| EXERCISE INSTRUCTIONS |
Below are the entries. Transcribe exactly the lines from the one with "read against the" through the one with "FIXED critical configuration", ends included, and leave out all others.

| DATASET EXTRACT |
/-!
# NODE N09 · THE (F1) TOWER ON PURELY GEOMETRIC CHART DATA: the two non-chart per-step inputs of the tower run — `hmeas` (a.e.-strong measurability of the fibre integrand,
# which mentions `ρ_k`) and `hGF` (continuity of the gauge-fixing term on `domAlt_k`) — are THEOREMS (of the confinement, of the recursion's own `A_k`, and of the numerics)

Cell `pub-ymgap` (YM-PLAN Track A), DAG node N09 [Balaban1987RG1] (= [I]); seat `pub-ymgap-dag-n09-w1` g5 (D-0149 width seat 1 of node N09), FILE 5; count-neutral K1-face
helper keyed to K1⁸ `StabilityBRunRowsAtRecordR13SepCoPH` = stmt-QuantumFields-26907 (`--kind proof --supports … --as helper`; dag-lead GATE v1.65 KEY MAP).  HONEST FRAMING:
kernel measure theory ∕ topology BY NAME over FILES 2–4; NOTHING of Bałaban's analysis asserted; every chart datum DISPLAYED ((M3r) stays UNOWNED); N09 NOT discharged;
K0⁷∕K1⁸ NOT closed; counts unmoved (typed 28∕28 · discharged 5∕27); one finite 𝕋⁴ programme at fixed ε — R4 closes the conditional rung `BalabanLadder.UV` only; the
Yang–Mills mass gap (Clay) is NOT proved by any of this; nothing continuum ∕ ℝ⁴ ∕ OS.

WHY.  FILE 3 (`…N09RegularityTowerOfChartRegularity`) ran the (F1) induction from per-step chart data `hΦ hJ havgΦ hmap hconf hΦV hJV hφ hnull hz₀ hΦc hJpos` PLUS two
inputs that are not chart geometry: `hmeas` — a.e.-strong measurability of `z ↦ J(V,z)·ρ_k(Φ(V,z))`, which MENTIONS `ρ_k` (hence the recursion, through `A_k`) — and `hGF`
— continuity of `GF_k` on `domAlt_k`.  FILE 4 proved `hGF` from the numerics `((d·L)²∕4)·ν.ε₀ < δ_N`.  THIS FILE proves `hmeas` from the chart's CONFINEMENT and the
tower's OWN `A_k`: along a measurable chart with `Ū(Φ(V,z)) = V` the (2.9) cut-off `χ^{(2.9)}_k(Φ(V,z))` is a measurable function of `z` (its deviations read against the
FIXED critical configuration `V^{(k)}(V)`: `dist1(V^{(k)}(V)(b)⁻¹·Φ(V,z)(b))`, measurable in `z` — no (H-U) measurable selection of minimisers needed), and the smooth factor
`exp[−GF_k∕g_k² + A_k](Φ(V,z))` agrees `τ`-a.e. with a measurable surrogate because `Φ(V,z)` stays (a.e.) in `domAlt_k`, where `GF_k` and `A_k` are CONTINUOUS (so their
measurable piecewise extensions by `0` compose measurably).  Then the tower is re-run with `hmeas := …` (from `ih : ContinuousOn A_j domAlt_j`) and `hGF := FILE 4`: the
per-step data of N09's analytic inclusion `hreg` are now EXACTLY the geometry + standard analysis of [I]'s (2.10) chart, plus [B11] `hsolν`, (I19) `hint`, and numerics.

WHAT IS PROVED (theorems only; 0 def; 0 sorry; axioms standard).
* §1 `measurable_chiFix29OfRecord_comp_chart` (the cut-off along a measurable chart over `V` is measurable in the fibre coordinate — unconditionally),
  ★★ `aestronglyMeasurable_fibreIntegrand_of_confined` (`hmeas` at one `V` ⇐ `Φ`, `J` measurable, `Ū∘Φ(V,·) = V`, `Φ(V,·) ∈ D` a.e., `GF_k`, `A_k` continuous on the
  measurable set `D`), ★★ `hmeas_of_confined` (the doors' `∀ V₀ ∈ U, ∀ᶠ V in 𝓝[U] V₀, …` shape from FILE 2's `hconf`).
* §2 (standing range: dag-n09-w2's `N09LiftInvariance29AtRecord.succ_le_range_of_lt` BY NAME) ★★★ `continuousOn_effActionHT_all_of_geometricChartData` (THE TOWER re-run: `∀ j ≤ K, ContinuousOn A_j domAlt_j` from GEOMETRIC
  per-step data + `hcrit` (N07: `V^{(j)}` continuous on `domAlt_{j+1}`) + `hsolν` + `hint` + `0 < ε₁`, `0 ≤ ν.ε₀`, `((d·L)²∕4)·ν.ε₀ < δ_N`), ★★★ `hreg_pos_all_of_geometricChartData`.
* §3 AT THE STAGE-13 RECORD: ★★ `hreg_of_geometricChartData`, ★★★ `thm3Member_stage13SepCoPH_atDomAlt_of_geometricChartData_of_numerics_of_εreg_eq` (dag-n09-w4 g3's door with
  `hreg` replaced by GEOMETRIC per-step chart data and ONE more numerics letter).

HONEST SCOPE.  The chart, its base point and its A-free regularity (`hΦV hJV hnull hconf`), `hcrit` (N07's [B11] Thm 1 for a continuous selector — at the bare-choice `Uk` it
is a convention, as dag-n09-w2's (181) `hcov`), `hsolν`, `hint`, `hcov`, [B11] ×3 and the numerics stay DISPLAYED; nothing of FILES 1–4 ∕ w4 ∕ w6 ∕ K0e re-proved.
-/

noncomputable section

| ANSWER TO THE PROBLEM |
tower's OWN `A_k`: along a measurable chart with `Ū(Φ(V,z)) = V` the (2.9) cut-off `χ^{(2.9)}_k(Φ(V,z))` is a measurable function of `z` (its deviations read against the
FIXED critical configuration `V^{(k)}(V)`: `dist1(V^{(k)}(V)(b)⁻¹·Φ(V,z)(b))`, measurable in `z` — no (H-U) measurable selection of minimisers needed), and the smooth factor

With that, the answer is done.